Scheduling online conferences for building community: The case of #LingComm21

The goal of LingComm21 was to bring together a community of people who were interested in doing linguistics communication, so we were intentional from the very beginning about the community-building aspects of the program. We hosted LingComm21 on a platform called Gather, in which users communicate by navigating video game-like avatars around a two-dimensional custom map. When an avatar approaches other avatars in the space, the users are automatically connected to one another via video, audio, and text chat. 

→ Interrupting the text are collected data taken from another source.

import Summits.QuantumFields.BalabanUV.Beta.FP.LatticeTaylorPath
import Literature.MathematicalPhysics.QuantumFieldTheory.Balaban1983to89.Beta.ExpKernelCalculus

/-!
# `BalabanUV.Beta.FP.LatticeTaylorIndex` — THE FINITE INDEX OF THE ORDER-TWO DISCRETE TAYLOR POLYNOMIAL ON `ℤ^D`: monomials `mono ι s` and difference
# operators `dOp ι` over `Idx D := Unit ⊕ Fin D ⊕ Fin D ⊕ (Fin D × Fin D)`, the repackaged bound `|f (p+s) − Σ_ι mono ι s · dOp ι f p| ≤ D(D+1)²R³B`,
# and the weight bound `|mono ι s| ≤ (|s|₁ + 1)²` (road «FP», LEGS generic Taylor-pairing track, module (T) part 3; [folklore])

HONEST DEPENDENCY (page 1, mandatory): continuum YM on T⁴ ⇐ BetaPertH ∧ nine spine estimates (0/9 proved); BetaPertH ⇐ (D1) ∧ (D4) ∧
CAP+tail; G-an2-4 gates asym, D1 and NE2/3/4.  HONEST FRAMING (cell contract, verbatim): «discharging `BetaPertH` makes Bałaban's UV
stability UNCONDITIONAL — a real constructive-QFT result; it is NOT the continuum limit and NOT the Clay problem.»  THIS MODULE is elementary
[folklore] bookkeeping on the integer lattice; it asserts nothing about Bałaban's objects, cites nothing, mints no `Prop` fact; TWO DATA `def`s (`mono`, `dOp`:
the monomials and the forward-difference words of the order-two Taylor polynomial, indexed by a finite type), 0 sorry.  Value = the TABLE INDEX of the LEGS
pairing: a bubble of two exponentially localised stencils through a leg expanded to second order is a FINITE sum over `Idx D × Idx D` (× fibre) of products of
smeared difference legs — finitely many structures, as the `hrep` ∕ `hlegs` binder of road FP's N7 END requires.  NOT D1, NOT BetaPertH, NOT continuum, NOT Clay.

WHAT IS HERE.
* `Idx D := Unit ⊕ Fin D ⊕ Fin D ⊕ (Fin D × Fin D)` (orders 0, 1, 2 diagonal, 2 mixed); `mono ι s ∈ {1, s_k, s_k(s_k−1)/2, s_k·(trunc k s)_i}` (the mixed monomial
  vanishes unless `i < k`); `dOp ι f ∈ {f, Δ_k f, Δ_kΔ_k f, Δ_iΔ_k f}` (`Δ_k = fwdDiff (Pi.single k 1)`);
* `taylorPoly_eq_sum_mono`: the order-two Taylor polynomial of `LatticeTaylorPath.abs_taylor2D_le` IS `Σ_ι mono ι s · dOp ι f p`;
* **`abs_sub_sum_mono_le`**: `|f (p + s) − Σ_ι mono ι s · dOp ι f p| ≤ D(D+1)²·R³·B` (third differences bounded by `B` on the coordinate box of radius `R`, `|s_i| ≤ R`);
* `abs_mono_le`: `|mono ι s| ≤ (|s|₁ + 1)²` (`|s|₁ = B12Sec2to5.l1 s`), the weight class consumed by `FP/StencilMoments`.
Unit `b2b-balaban-beta-d1-formalise-leaf-02` (gen 5).
-/

noncomputable section

namespace Summit.QuantumFields.BalabanUV.Beta.FP.LatticeTaylorIndex

open Finset fwdDiff
open Literature.MathematicalPhysics.QuantumFieldTheory.Balaban1983to89.B12Sec2to5 (l1 l1_nonneg)
open Summit.QuantumFields.BalabanUV.Beta.FP.LatticeTaylorPath (trunc trunc_apply abs_trunc_le abs_taylor2D_le)

variable {D : ℕ}

/-- [folklore] The finite index of the order-two Taylor polynomial: order 0 ∣ order 1 (`k`) ∣ order 2 diagonal (`k`) ∣ order 2 mixed (`(i, k)`, live for `i < k`). -/
abbrev Idx (D : ℕ) : Type := Unit ⊕ Fin D ⊕ Fin D ⊕ (Fin D × Fin D)

/-- [folklore] The MONOMIALS of the order-two Taylor polynomial along the coordinate path: `1`, `s_k`, `s_k(s_k−1)/2`, `s_k·(trunc k s)_i`. -/
def mono : Idx D → (Fin D → ℤ) → ℝ
  | Sum.inl _ => fun _ => 1
  | Sum.inr (Sum.inl k) => fun s => (s k : ℝ)
  | Sum.inr (Sum.inr (Sum.inl k)) => fun s => (s k : ℝ) * ((s k : ℝ) - 1) / 2
  | Sum.inr (Sum.inr (Sum.inr ik)) => fun s => (s ik.2 : ℝ) * (trunc ik.2 s ik.1 : ℝ)

/-- [folklore] The FORWARD-DIFFERENCE WORDS of the order-two Taylor polynomial: `id`, `Δ_k`, `Δ_kΔ_k`, `Δ_iΔ_k`. -/
def dOp : Idx D → ((Fin D → ℤ) → ℝ) → (Fin D → ℤ) → ℝ
  | Sum.inl _ => fun f => f
  | Sum.inr (Sum.inl k) => fun f => Δ_[(Pi.single k 1 : Fin D → ℤ)] f
  | Sum.inr (Sum.inr (Sum.inl k)) => fun f => Δ_[(Pi.single k 1 : Fin D → ℤ)] (Δ_[(Pi.single k 1 : Fin D → ℤ)] f)
  | Sum.inr (Sum.inr (Sum.inr ik)) => fun f => Δ_[(Pi.single ik.1 1 : Fin D → ℤ)] (Δ_[(Pi.single ik.2 1 : Fin D → ℤ)] f)

/-- [folklore] Computation rule. -/
@[simp] theorem mono_inl (u : Unit) (s : Fin D → ℤ) : mono (Sum.inl u : Idx D) s = 1 := rfl
/-- [folklore] Computation rule. -/
@[simp] theorem mono_inr_inl (k : Fin D) (s : Fin D → ℤ) : mono (Sum.inr (Sum.inl k) : Idx D) s = (s k : ℝ) := rfl
/-- [folklore] Computation rule. -/
@[simp] theorem mono_inr_inr_inl (k : Fin D) (s : Fin D → ℤ) :
    mono (Sum.inr (Sum.inr (Sum.inl k)) : Idx D) s = (s k : ℝ) * ((s k : ℝ) - 1) / 2 := rfl
/-- [folklore] Computation rule. -/
@[simp] theorem mono_inr_inr_inr (i k : Fin D) (s : Fin D → ℤ) :
    mono (Sum.inr (Sum.inr (Sum.inr (i, k))) : Idx D) s = (s k : ℝ) * (trunc k s i : ℝ) := rfl
/-- [folklore] Computation rule. -/
@[simp] theorem dOp_inl (u : Unit) (f : (Fin D → ℤ) → ℝ) : dOp (Sum.inl u : Idx D) f = f := rfl
/-- [folklore] Computation rule. -/
@[simp] theorem dOp_inr_inl (k : Fin D) (f : (Fin D → ℤ) → ℝ) : dOp (Sum.inr (Sum.inl k) : Idx D) f = Δ_[(Pi.single k 1 : Fin D → ℤ)] f := rfl
/-- [folklore] Computation rule. -/
@[simp] theorem dOp_inr_inr_inl (k : Fin D) (f : (Fin D → ℤ) → ℝ) :
    dOp (Sum.inr (Sum.inr (Sum.inl k)) : Idx D) f = Δ_[(Pi.single k 1 : Fin D → ℤ)] (Δ_[(Pi.single k 1 : Fin D → ℤ)] f) := rfl
/-- [folklore] Computation rule. -/
@[simp] theorem dOp_inr_inr_inr (i k : Fin D) (f : (Fin D → ℤ) → ℝ) :
    dOp (Sum.inr (Sum.inr (Sum.inr (i, k))) : Idx D) f = Δ_[(Pi.single i 1 : Fin D → ℤ)] (Δ_[(Pi.single k 1 : Fin D → ℤ)] f) := rfl

/-- [folklore] The zero displacement kills every monomial except the order-zero one. -/
theorem mono_zero (ι : Idx D) : mono ι (0 : Fin D → ℤ) = if ι = Sum.inl () then 1 else 0 := by
  rcases ι with u | k | k | ⟨i, k⟩
  · simp
  · simp
  · simp
  · simp

/-- [folklore] **THE ORDER-TWO TAYLOR POLYNOMIAL IS THE FINITE SUM `Σ_ι mono ι s · dOp ι f p`.** -/
theorem taylorPoly_eq_sum_mono (f : (Fin D → ℤ) → ℝ) (p s : Fin D → ℤ) :
    f p + ∑ k : Fin D, (s k : ℝ) * Δ_[(Pi.single k 1 : Fin D → ℤ)] f p
        + ∑ k : Fin D, ((s k : ℝ) * ((s k : ℝ) - 1) / 2) * Δ_[(Pi.single k 1 : Fin D → ℤ)] (Δ_[(Pi.single k 1 : Fin D → ℤ)] f) p
        + ∑ k : Fin D, ∑ i : Fin D, (s k : ℝ) * (trunc k s i : ℝ) * Δ_[(Pi.single i 1 : Fin D → ℤ)] (Δ_[(Pi.single k 1 : Fin D → ℤ)] f) p
      = ∑ ι : Idx D, mono ι s * dOp ι f p := by
  rw [Fintype.sum_sum_type, Fintype.sum_sum_type, Fintype.sum_sum_type, Fintype.sum_prod_type]
  simp only [Finset.univ_unique, Finset.sum_singleton, mono_inl, dOp_inl, one_mul, mono_inr_inl, dOp_inr_inl, mono_inr_inr_inl,
    dOp_inr_inr_inl, mono_inr_inr_inr, dOp_inr_inr_inr]
  rw [Finset.sum_comm (f := fun (k : Fin D) (i : Fin D) =>
    (s k : ℝ) * (trunc k s i : ℝ) * Δ_[(Pi.single i 1 : Fin D → ℤ)] (Δ_[(Pi.single k 1 : Fin D → ℤ)] f) p)]
  ring

/-- **ORDER-TWO DISCRETE TAYLOR ON `ℤ^D`, FINITE-INDEX FORM**: `|f (p + s) − Σ_ι mono ι s · dOp ι f p| ≤ D(D+1)²·R³·B` when every third difference of `f` is
bounded by `B` on the coordinate box of radius `R` around `p` and `|s_i| ≤ R` (`LatticeTaylorPath.abs_taylor2D_le`). [folklore] -/
theorem abs_sub_sum_mono_le (f : (Fin D → ℤ) → ℝ) (p s : Fin D → ℤ) {R : ℕ} (hs : ∀ i, |s i| ≤ (R : ℤ)) {B : ℝ} (hB : 0 ≤ B)
    (h : ∀ x : Fin D → ℤ, (∀ i, |x i - p i| ≤ (R : ℤ)) → ∀ i j k : Fin D,
      |Δ_[(Pi.single i 1 : Fin D → ℤ)] (Δ_[(Pi.single j 1 : Fin D → ℤ)] (Δ_[(Pi.single k 1 : Fin D → ℤ)] f)) x| ≤ B) :
    |f (p + s) - ∑ ι : Idx D, mono ι s * dOp ι f p| ≤ (D : ℝ) * ((D : ℝ) + 1) ^ 2 * (R : ℝ) ^ 3 * B := by
  rw [← taylorPoly_eq_sum_mono]
  have := abs_taylor2D_le f p s hs hB h
  have e : f (p + s) - (f p + ∑ k : Fin D, (s k : ℝ) * Δ_[(Pi.single k 1 : Fin D → ℤ)] f p
        + ∑ k : Fin D, ((s k : ℝ) * ((s k : ℝ) - 1) / 2) * Δ_[(Pi.single k 1 : Fin D → ℤ)] (Δ_[(Pi.single k 1 : Fin D → ℤ)] f) p
        + ∑ k : Fin D, ∑ i : Fin D, (s k : ℝ) * (trunc k s i : ℝ) * Δ_[(Pi.single i 1 : Fin D → ℤ)] (Δ_[(Pi.single k 1 : Fin D → ℤ)] f) p)
      = f (p + s) - f p - ∑ k : Fin D, (s k : ℝ) * Δ_[(Pi.single k 1 : Fin D → ℤ)] f p
        - ∑ k : Fin D, ((s k : ℝ) * ((s k : ℝ) - 1) / 2) * Δ_[(Pi.single k 1 : Fin D → ℤ)] (Δ_[(Pi.single k 1 : Fin D → ℤ)] f) p
        - ∑ k : Fin D, ∑ i : Fin D, (s k : ℝ) * (trunc k s i : ℝ) * Δ_[(Pi.single i 1 : Fin D → ℤ)] (Δ_[(Pi.single k 1 : Fin D → ℤ)] f) p := by
    ring
  rw [e]
  exact this

/-- [folklore] A coordinate is at most the ℓ¹ size: `|s_k| ≤ |s|₁`. -/
theorem abs_coord_le_l1 (s : Fin D → ℤ) (k : Fin D) : |(s k : ℝ)| ≤ l1 s :=
  Finset.single_le_sum (f := fun μ => |(s μ : ℝ)|) (fun _ _ => abs_nonneg _) (Finset.mem_univ k)

/-- **THE WEIGHT CLASS OF THE MONOMIALS**: `|mono ι s| ≤ (|s|₁ + 1)²` for every index. [folklore] -/
theorem abs_mono_le (ι : Idx D) (s : Fin D → ℤ) : |mono ι s| ≤ (l1 s + 1) ^ 2 := by
  have hL := l1_nonneg s
  rcases ι with u | k | k | ⟨i, k⟩
  · simp only [mono_inl, abs_one]; nlinarith
  · simp only [mono_inr_inl]
    have := abs_coord_le_l1 s k
    nlinarith
  · simp only [mono_inr_inr_inl]
    have hk := abs_coord_le_l1 s k
    rw [abs_div, abs_mul, abs_two]
    have h1 : |(s k : ℝ) - 1| ≤ l1 s + 1 := (abs_sub _ _).trans (by rw [abs_one]; linarith)
    have : |(s k : ℝ)| * |(s k : ℝ) - 1| ≤ l1 s * (l1 s + 1) := mul_le_mul hk h1 (abs_nonneg _) hL
    nlinarith
  · simp only [mono_inr_inr_inr]
    rw [abs_mul]
    have hk := abs_coord_le_l1 s k
    have hi : |((trunc k s i : ℤ) : ℝ)| ≤ l1 s := by
      have h1 : |((trunc k s i : ℤ) : ℝ)| ≤ |(s i : ℝ)| := by exact_mod_cast abs_trunc_le k s i
      exact h1.trans (abs_coord_le_l1 s i)
    have : |(s k : ℝ)| * |((trunc k s i : ℤ) : ℝ)| ≤ l1 s * l1 s := mul_le_mul hk hi (abs_nonneg _) hL
    nlinarith

end Summit.QuantumFields.BalabanUV.Beta.FP.LatticeTaylorIndex

end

Many attendees credited our choice of the Gather platform for their positive experience with the conference. While Gather certainly contributed to this success, and we’ll explain how we set up our custom space there in the next post, there were less obvious aspects of the event’s structure that were also crucial. Below we detail some of the underlying scheduling priorities that we believe resulted in an enjoyable, engaging online experience.

Define a bounded period of time for the conference.
The conference took place over 4 days, with 4 hours of programming per day and the entire last day devoted to meetups. We had a volunteer training the day before conference programming started, and in retrospect it might have also been a good idea to schedule a conference attendee icebreaker event the day before, as a gentle ramp up to the conference like how the meetup day was a gentle ramp down. Generally speaking, we were aiming to create a “magic circle” which requires a defined opening and closing. Inspired by the excellent advice about openings and closings in The Art of Gathering by Priya Parker, we featured opening and closing panels begun by brief opening and closing remarks, rather than starting and closing with logistics. 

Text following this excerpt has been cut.